United States National Museum
Bulletin 210
THE FIRST
QUARTER-CENTURY OF
STEAM LOCOMOTIVES
IN NORTH AMERICA
Remaining Relics and Operable Replicas
with a Catalog of Locomotive Models
in the U. S. National Museum
by SMITH HEMPSTONE OLIVER
Curator of Land Transportation
United States National Museum
SMITHSONIAN INSTITUTION · WASHINGTON, D.C. · 1956
ADVERTISEMENT
The scientific publications of the National Museum include two series known, respectively, as Proceedings and Bulletin.
The Proceedings series, begun in 1878, is intended primarily as a medium for the publication of original papers based on the collections of the National Museum, that set forth newly acquired facts in biology, anthropology, and geology, with descriptions of new forms and revisions of limited groups. Copies of each paper, in pamphlet form, are distributed as published to libraries and scientific organizations and to specialists and others interested in the different subjects. The dates at which these separate papers are published are recorded in the table of contents of each of the volumes.
The series of Bulletins, the first of which was issued in 1875, contains separate publications comprising monographs of large zoological groups and other general systematic treatises (occasionally in several volumes), faunal works, reports of expeditions, catalogs of type specimens, special collections, and other material of similar nature. The majority of the volumes are octavo in size, but a quarto size has been adopted in a few instances. In the Bulletin series appear volumes under the heading Contributions from the United States National Herbarium, in octavo form, published by the National Museum since 1902, which contain papers relating to the botanical collections of the Museum.
The present work forms No. 210 of the Bulletin series.
Remington Kellogg, Director, United States National Museum.
CONTENTS
Page [Foreword: The vanishing iron horse] 4 [Remaining relics and operable replicas representing the first quarter-century of steam locomotives in North America] 6 [America’s first rail locomotive] 10 [Two British-built locomotives] 14 [Peter Cooper and Phineas Davis] 22 [The West Point Foundry Association] 26 [National Museum’s John Bull] 38 [Three Grasshoppers] 47 [Two midwestern locomotives] 53 [A One-Armed Billy] 58 [A Rocket in America] 60 [A Canadian relic] 63 [The final decade] 66 [Supplement: Models, in the National Museum, of locomotives not included in this work] 75 [Picture credits] 104 [Acknowledgments] 105 [Bibliography] 106 [Index] 109
FOREWORD
The Vanishing Iron Horse
As the midpoint of the 20th century was reached, the curtain was falling upon the final phases of steam locomotive operation in North America.

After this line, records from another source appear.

import Summits.HubbardSuperconductivity.HubbardSuperconductivity.Theorems.AnisotropyChordStiffnessDefs
import Summits.HubbardSuperconductivity.HubbardSuperconductivity.Theorems.AnisotropyChordStiffnessNearField

/-!
# Route `AnisotropyChord` / H0 rotor rung: THEOREM TWIST-IR — the theory seat's typed hand-offs (S4)
# `NearFieldParseval` (PROVED here) and (S5)(c) `DiamagneticGridBound` (typed); Sketch8 Parts I, K ported

Theory seat `hubbard-h0-rotor-theory-1`, cycle 8, memo ROTOR-THEORY-8 §107/§109, CYCLE-8 REPORT 1b (iv).

* `InTorusBox L R r` — support in the centred box of half-width `R` (every reduced coordinate `≤ R`);
* `NearFieldParseval` — L4/(S4) typed target — and **`nearFieldParseval_holds : NearFieldParseval`**, from the
  near-field lemma `norm_kernelFT_sub_kernelFT_zero_le` (`AnisotropyChordStiffnessNearField`; the typed
  hypothesis `2R < L` is not needed);
* `DiamagneticGridBound Δ M` — (S5)(c) typed: the diamagnetic grid bound `K^{tot}(k′) ≼ diag(tᵢ/2)` in
  variational form (Peierls twist + Kato–Simon entrywise inequality + second-order expansion; memo §109 recipe) —
  the prover seat's next target.
-/

set_option linter.dupNamespace false

noncomputable section

open Matrix Complex Finset Filter Topology
open scoped ComplexConjugate Real
open Literature.MathematicalPhysics.QuantumLattice hiding torusPhase torusNorm
open Literature.Probability.LatticeModels
open Summit.HubbardSuperconductivity.HubbardSuperconductivity.Theorems.AnisotropyChord.InsertionEntropy

namespace Summit.HubbardSuperconductivity.HubbardSuperconductivity.Theorems.AnisotropyChord.Stiffness

/-! ## (S4) — the near-field Parseval lemma, typed and proved -/

/-- Support in the centred box of half-width `R`: every coordinate's reduced representative is `≤ R`
(`min(rᵢ.val, L − rᵢ.val) = |valMinAbs rᵢ|`). Theory seat Sketch8 Part K. [folklore] -/
def InTorusBox (L : ℕ) [NeZero L] (R : ℕ) (r : TorusSite 2 L) : Prop :=
  ∀ i, min (r i).val (L - (r i).val) ≤ R

/-- **L4 / (S4) NEAR-FIELD PARSEVAL LEMMA — typed target** (theory seat memo ROTOR-THEORY-8 §107 L4, §109 (S4);
Sketch8 Part K): a real, even kernel on `(ℤ/L)²` supported in the box of half-width `R` (`2R < L`), whose transform
is bounded by `B` on the whole grid, has `|K̂(k) − K̂(0)| ≤ |k|_T² R² (2R+1) B`.
[conjecture: theory seat hubbard-h0-rotor-theory-1, cycle 8, 2026-08-28 — memo ROTOR-THEORY-8 §109 (S4); PROVED below (`nearFieldParseval_holds`)] -/
def NearFieldParseval : Prop :=
  ∀ (L : ℕ) [NeZero L] (R : ℕ), 2 * R < L →
    ∀ (K : TorusSite 2 L → ℝ),
      (∀ r, ¬ InTorusBox L R r → K r = 0) →
      (∀ r, K (-r) = K r) →
      ∀ (B : ℝ), (∀ q, ‖kernelFT L K q‖ ≤ B) →
        ∀ k, ‖kernelFT L K k - kernelFT L K 0‖
              ≤ torusNorm L k ^ 2 * (R : ℝ) ^ 2 * (2 * R + 1) * B

/-- **`NearFieldParseval` HOLDS** — stub (S4) of THEOREM TWIST-IR is a tree theorem
(`norm_kernelFT_sub_kernelFT_zero_le`; the box condition is `|valMinAbs rᵢ| ≤ R` by
`ZMod.valMinAbs_natAbs_eq_min`). [folklore] -/
theorem nearFieldParseval_holds : NearFieldParseval := by
  intro L _ R _ K hsupp heven B hB k
  have hsupp' : ∀ r, K r ≠ 0 → ∀ i, (r i).valMinAbs.natAbs ≤ R := by
    intro r hr i
    by_contra hcon
    apply hr
    apply hsupp r
    intro hbox
    apply hcon
    rw [ZMod.valMinAbs_natAbs_eq_min]
    exact hbox i
  exact norm_kernelFT_sub_kernelFT_zero_le K R B hsupp' heven hB k

/-! ## (S5)(c) — the diamagnetic grid bound, typed -/

/-- **DIAMAGNETIC GRID BOUND (S5)(c), variational form — typed** (theory seat Sketch8 Part I; memo §107 L3(c),
§109).  For every lattice size, every Perron sector state `ψ = toC aM`, every grid momentum `k′` and every `η ∈ ℂ²`:
`m₋₁(Σᵢ ηᵢ Jⁱ_{k′}) ≤ ½ Σᵢ |ηᵢ|² ⟨ψ, (−Tᵢ) ψ⟩`, written as `2 |⟨φ, J_{η,k′} ψ⟩|² ≤ (Σᵢ |ηᵢ|² ⟨−Tᵢ⟩) · ⟨φ, (H − E₀) φ⟩`
for all `φ` in the sector.  RECIPE (memo §109): Peierls-twist the hopping by the bond field `A_b = ηᵢ e^{ik′·x}`;
the Kato–Simon entrywise inequality `⟨χ, H(A) χ⟩ ≥ ⟨|χ|, H |χ|⟩ ≥ E₀‖χ‖²` and the second-order expansion at
`χ = ψ − εφ`.  Equality in the pure-gauge direction is the f-sum identity L3(b).
[conjecture: theory seat hubbard-h0-rotor-theory-1, cycle 8, 2026-08-28 — memo ROTOR-THEORY-8 §109 (S5)(c); handed to the prover seat] -/
def DiamagneticGridBound (Δ : ℝ) (M : ℕ → ℝ) : Prop :=
  ∀ (L : ℕ) [NeZero L] (aM : TensorIndex (TorusSite 2 L) 2 → ℝ),
    IsPerronSectorGroundAmplitude L Δ (M L - 1) aM →
      ∀ (k : TorusSite 2 L) (η : Fin 2 → ℂ) (φ : TensorIndex (TorusSite 2 L) 2 → ℂ),
        φ ∈ spinZSector (Λ := TorusSite 2 L) 1 (M L - 1) →
          2 * ‖star φ ⬝ᵥ ((∑ i : Fin 2, η i • currentMode L k i) *ᵥ toC L aM)‖ ^ 2
            ≤ (∑ i : Fin 2, ‖η i‖ ^ 2 * (star (toC L aM) ⬝ᵥ (kineticOp L i *ᵥ toC L aM)).re)
              * (star φ ⬝ᵥ ((hcbHamiltonian L Δ
                    - ((lowestEnergyInSector 1 (hcbHamiltonian L Δ) (M L - 1) : ℝ) : ℂ)
                        • (1 : Op (TorusSite 2 L) 2)) *ᵥ φ)).re

end Summit.HubbardSuperconductivity.HubbardSuperconductivity.Theorems.AnisotropyChord.Stiffness
/-!
# The archimedean centre `((t · 1_V) ⊗ 1_W) ⊕ 1` of the doubled unitary group: its vacuum scalars, and the undoubling of
# the doubled Gaussian ([GelbartRogawski1991, Prop. 3.1.1] by doubling; [Folland1989, Prop. (4.39)]; [KonnoKonno2007, Lem. 5.2])

Topic `NumberTheory/GelbartRogawski1991`; namespace `Literature.NumberTheory.GelbartRogawski1991.GRConstruction`.  KERNEL ONLY:
proved theorems and definitions with bodies (`centerPair`, `centerDiag`, `archK`, `centerDiagC`, `entryD`, `negCount`, `frameV`,
`gaussianV`); 0 records, 0 `def … : Prop`, 0 named facts, 0 `sorry`.  Sequel of `DoubledWeilRepresentationArchHalfExplicit` (`etaD`,
`archHalfOf`), `DoubledWeilRepresentationArchVacuum` (`frameD`, `sectionD`) and `Weil1964/ArchUnitaryWeilHalfCompact`
(`archUFormPi_eq_kV_of_diagonal`, `exists_proj_archWeilSectionS_eq_realifySp`, `vac_archWeilSectionS_of_kV`).

The central type of a compatible splitting of `G₁(𝔸) = U(V ⊗ W)(𝔸_{L⁺})` is read at the archimedean central elements
`(t · 1_V) ⊗ 1_W`, `t ∈ U(1)(L⁺ ⊗ ℝ)`, on the Gaussian.  For the splitting attached to a character (`chiSplitting χ =
undoubleHom (doubledWeilRep χ)`) this is computed in the DOUBLED group `H = U(𝕍 ⊕ −𝕍)`; this file supplies the bookkeeping:

* § 1 the element: `centerPair u := (u · 1_V) ⊗ 1_W`; the matrix of `((u · 1_V) ⊗ 1_W) ⊕ 1 ∈ H(𝔸)` is `diag(u,…,u,1,…,1)`
  (`coe_inlG_centerPair`); for the archimedean unit `u = archUnit t = (t, 1)` its finite component is trivial
  (`finPart_inlG_centerPair_archUnit`), so it is the archimedean element **`k_t := archK t ∈ H(L⁺ ⊗ ℝ)`**:
  `archToAdelic (archK t) = ((t · 1_V) ⊗ 1_W) ⊕ 1` (`archToAdelic_archK`), with place components `diag(ι_{w}(t) 1_n, 1_n)`
  (`coe_archAt_archK`);
* § 2 the scalars at `k_t`: `η_τ(k_t) = ∏_v (ι_{w(v)}(t)^n)^{(τ_{w(v)}+1)/2}` (`coe_etaD_archK`); `k_t` is sign-block compact at every
  place (`archUFormPi_archK`), so Folland's section has a unitary phase map there (`exists_proj_sectionD_archK` — the hypothesis `hu`
  of `omega_archHalfOf_gaussian_tmul`) and vacuum coefficient `vac (sectionD k_t) = (∏_v ι_{w(v)}(t)^{q_v})⁻¹` (`vac_sectionD_archK`),
  `q_v = negCount v` the number of NEGATIVE signs of the pair Gram datum `T_V ⊗ T_W` at `v` (the second copy `−𝕍` carries the entry
  `1` of `k_t`: `prod_negIdx_centerDiagC`);
* § 3 the Gaussian: `frameV` (one copy of `frameD`'s scale function), `gaussianV := h₀ ∘ frameV`, and the UNDOUBLING OF THE VACUUM
  **`schwartzReindexCLM_archBoxTensor_gaussianV : R_{e₂}(G_𝕍 ⊠ G_𝕍) = h₀ ∘ frameD`** (`√|−x| = √|x|`, `h₀(y ⊕ y′) = h₀(y) h₀(y′)`).

The sequel `Liu2021/Def411WeilCarriersCentralTypeGaussian` assembles these with `doubledWeilRep_archToAdelic_eq_archHalfOf` and
`DoubledWeilRepresentationUndoublingArch` into the central type of `ι_χ` on the Gaussian.  HC_CM is NOT proved here or anywhere in
the tree.  References: S. Gelbart, J. Rogawski, Invent. Math. 105 (1991), §3.1 Prop. 3.1.1 p. 455, Remark p. 457 [GelbartRogawski1991];
S. Kudla, Israel J. Math. 87 (1994), §2–§3 [Kudla1994]; G. B. Folland, *Harmonic Analysis in Phase Space* (1989), §1.7, §4.2
Prop. (4.39) [Folland1989]; K. Konno, T. Konno, Kyushu J. Math. 61 (2007), §3.1, Lemma 5.2 [KonnoKonno2007]; A. Paul, J. Funct.
Anal. 159 (1998), §1.2 [Paul1998]; A. Borel, H. Jacquet, PSPM 33.1 (1979), §4.1 [BorelJacquet1979]; M. Harris, S. Kudla, W. J. Sweet,
J. AMS 9 (1996), §1 (1.9) [HarrisKudlaSweet1996].  Provenance: pub-hodgecm2 (COR-CM) cell, seat pin-3 (gen 9), X3-Char item (E) = (E1).
-/

set_option autoImplicit false
/-
Copyright (c) 2026 the pub-hodgecm-mathlib formalisation cell (harness21).  Prover seat hodgecm-mathlib-K2E3-p12 (g8), Track B ∕ K2-LIT, h413 = `stmt-HodgeConjecture-24833`,
line `K2_E1_TraceFormulaBeta`, 5Res ROADCARD «ENDGAME BY FAMILIES» (K2E1-plan (g7), (154)) file C1 «f3-χ» (deal (142)), part H-c: the SELF-DUAL TWO-TERM inner product formula (SD) for a
twisted pseudo-Eisenstein family `Θ_χ`, `χʷ = χ` — the `(χ,τ)`-twin of ★ Final p859681 (★ H-a split ∘ ★ C ∘ Fubini `(0,∞) × K_U` ∘ ★ A Parseval I∕II with the section-valued scalar `I_{φ′}(z,k)`).
-/
import Summits.HodgeConjecture.HodgeConjecture.Theorems.K2E1ChiPseudoEisensteinIdeleSplitCMTwo       -- ★ H-a (this seat); transitively ★ W-b, ★ D0-χ, ★ C, ★ A, ★ Final §1
import HarnessLib

/-!
# C1 «f3-χ», part H-c — `K2E1ChiPseudoEisensteinSelfDualCMTwo`: (SD) for a UNITARY SELF-DUAL `χ` (`χʷ = χ`) and `χ`-sections `φ, φ′`:
# `⟨θ_{f,φ}, θ_{f′,φ′}⟩_X = C·( (2π)⁻¹∫ f̃(z)·conj f̃′(z̄−1) dy·⟪φ,φ′⟫_K + (ν𝓕)⁻¹ • ∫_{K_U} φ(k)·(2π)⁻¹∫ f̃(z)·conj f̃′(z̄)·conj I_{φ′}(z̄, k) dy dμ_K )`, `z = σ₀ + iy`, `σ₀ > 1`

Track B ∕ K2-LIT, crux h413 = `stmt-HodgeConjecture-24833`, route of record `HCCMUnconditional`; cell `hodgecm-mathlib`, squad K2, ENGINE E1.  THEOREMS ONLY (no `def`, no `instance`,
no `notation`, no named-fact hypothesis, no `sorry`); lane `--supports stmt-HodgeConjecture-24833 --as helper` (count-neutral).
THE MATHEMATICS ([MoeglinWaldspurger1995, II.2.1]; [Rogawski1990, §7.3]; [GelbartRogawski1991, §3.1]; [Titchmarsh1948, Thm 71–72]; ROADCARD (154) §1 (SD)).  ★ H-a: `⟨θ,θ′⟩ = C(∫G₁ + ∫G₂)`.  For
`χ` unitary and self-dual both characters `χ·conj χ` and `χ·conj χʷ` are `|χ|² = 1`, so BOTH terms are radial: `G₁(x) = ‖x‖⁻¹•φ₁(‖x‖)`, `φ₁(r) = f conj f′(r)·⟪φ,φ′⟫_K` — ★ C then ★ A Parseval I
(as in ★ Final ∕ ★ H-b (OD)); `G₂(x) = ‖x‖⁻¹•φ₂(‖x‖)`, `φ₂(r) = f(r)·∫_{K_U} φ(k)·conj((ν𝓕)⁻¹•(2π)⁻¹∫ f̃′(z)·r^{1−z}·I_{φ′}(z,k) dy) dμ_K` (`r·(r⁻¹)^z = r^{1−z}`) — ★ C gives `V•∫_0^∞ φ₂(r)r⁻² dr`,
Fubini on `(0,∞) × K_U` (integrand Borel by the parametric-integral tower of ★ W-b∕H-a, dominated by `|f(r)|r^{−1−σ₀}·const` through the uniform Godement bound ★ H-a §1) moves `∫_{K_U}` outside, and
★ A Parseval II with the scalar `c(z) = I_{φ′}(z,k)` (continuous in `y` by dominated convergence §1, bounded by ★ H-a §1) evaluates the inner `dr`-integral for each `k`:
`∫_0^∞ f(r)r⁻² conj((2π)⁻¹∫ f̃′(z)I(z,k)r^{1−z} dy) dr = (2π)⁻¹∫ f̃(z)·conj f̃′(z̄)·conj I(z̄,k) dy`.  (`conj I_{φ′}(z̄,k) = I_{conj φ′}(z,k)` is the intertwining integral of the `χ⁻¹`-section
`conj φ′`; the `K_U`-pairing `∫ φ(k)·conj I_{φ′}(z̄,k) dμ_K` is the «`⟪M(z)φ, φ′⟫`» of ROADCARD (154) §1 in section-valued form.)
* §1 `continuous_integral_flatSectionU_weylLongU_vertical_cm_two`, `ofReal_mul_ofReal_inv_cpow`.  * §2 `measurable_w0Integrand_cm_two`, `norm_w0Integrand_le_cm_two`, `integrable_w0_prod_cm_two`,
  `setIntegral_w0_inner_eq_cm_two`, `setIntegral_w0_radial_eq_cm_two` (the `w = w₀` radial integral).  * §3 **`chiPseudoEisenstein_inner_product_selfDual_cm_two`** (SD).
HONEST LABEL: HC_CM is proved only modulo the 7 printed citations (2 remaining named inputs: hLiu418 = `stmt-HodgeConjecture-24832`, h413 = `stmt-HodgeConjecture-24833`) until rung 0
closes; this file asserts no named fact, closes no socket; count-neutral; letter-free.

## References
* [MoeglinWaldspurger1995] C. Mœglin, J.-L. Waldspurger, *Spectral decomposition and Eisenstein series* (1995), II.1.5, II.2.1.
* [Rogawski1990] J. D. Rogawski, *Automorphic Representations of Unitary Groups in Three Variables* (1990), §7.3 pp. 96–98.
* [GelbartRogawski1991] S. Gelbart, J. Rogawski, *L-functions and Fourier–Jacobi coefficients for the unitary group U(3)*, Invent. Math. 105 (1991), §3.1.
* [Titchmarsh1948] E. C. Titchmarsh, *Introduction to the Theory of Fourier Integrals* (1948), Thm 71–72.
* [Garrett2018] P. Garrett, *Modern Analysis of Automorphic Forms by Example* (2018), §2.8.
-/

set_option autoImplicit false
set_option linter.dupNamespace false  -- the mandated namespace repeats the summit's segment (`HodgeConjecture.HodgeConjecture`)
import Summits.Parity.GeneralizedHardyLittlewood.Theses.HomothetyPencil

/-!
# Route `HomothetyPencil` — the `[assembly]` item (stmt-Parity-32288)

decomp-parity node «HomothetyPencil» (lens-4 g7; critic CLEARED HOME/STATUS.md l.436, CRITIC-LEDGER row 81 as
the T11 notch G1.2.P beneath FU ∧ FL; route born rev 0 by lens-4 g7, commit 0e977355f992, STATUS l.451): the
assembly `BoundedSiegelZeroQuality → UniformUpperGivenFixed → UniformLowerGivenFixed → PencilHL → PencilRigidity →
GeneralizedHardyLittlewood` is literally the route's gate-written deciding theorem `closes` (D-0027 §2.1),
curried.  Hand by the cell's prover-class seat (census-1 g10); no mathematics beyond the route file.
-/

namespace Summit.Parity.GeneralizedHardyLittlewood.Theses.HomothetyPencil

/-- **The `[assembly]` item holds** (stmt-Parity-32288): the five route items imply
`GeneralizedHardyLittlewood`, by the route's deciding theorem `closes`. -/
theorem assembly_proof : Assembly :=
  fun hQ hUU hUL hP hR => closes hQ hUU hUL hP hR

end Summit.Parity.GeneralizedHardyLittlewood.Theses.HomothetyPencil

Almost certainly, after another decade there would remain in service comparatively few representatives of the engine which had been the primary source of motive power of the railroads for over a hundred years.
In that comparatively short time the steam locomotive had changed the United States from a small country with a few seaports, and with towns and settlements little farther inland than river navigation permitted, to a great nation covered with cities and spanning a continent. It had made possible the confederation of the isolated provinces of Canada into a great Dominion. Now, by the 1950’s, owing to the emergence of another type of motive power, it had become obsolete and its days could be numbered.
No future generation would experience the thrill enjoyed by its predecessors. No future American could stand awed beside the track and behold the majestic onrush of the iron horse, be deafened by the blast of the exhaust, the crash and clatter of steel on steel, and the hiss of escaping steam, or be momentarily shaken as the locomotive thundered past in a blurred flash of connecting rods, valve mechanism, and pounding wheels.
No child at night would ever again awaken to the eerie echo of a far-off steam whistle crying at a lonely crossing, or by day look out from a hillside at the long white plume of steam that marked a distant train charging down the valley below. The present generation of Americans can gaze back upon these things with nostalgia. The next will never know them.
Here and there a steam engine will be saved, but the people of a different era will note them and quickly pass on, wondering. Only a few will pause to marvel and ponder over the development of the steam locomotive.
It is to the everlasting credit of our forebears that some few examples and relics of the early engines have been preserved; and the appearance of this study of them, coming in the final hour of the steam locomotive, is most appropriate. The author has gone to painstaking lengths to find and sift and bring together the most complete record ever compiled of these examples and relics remaining of the earliest of North American railway engines and of working replicas of them.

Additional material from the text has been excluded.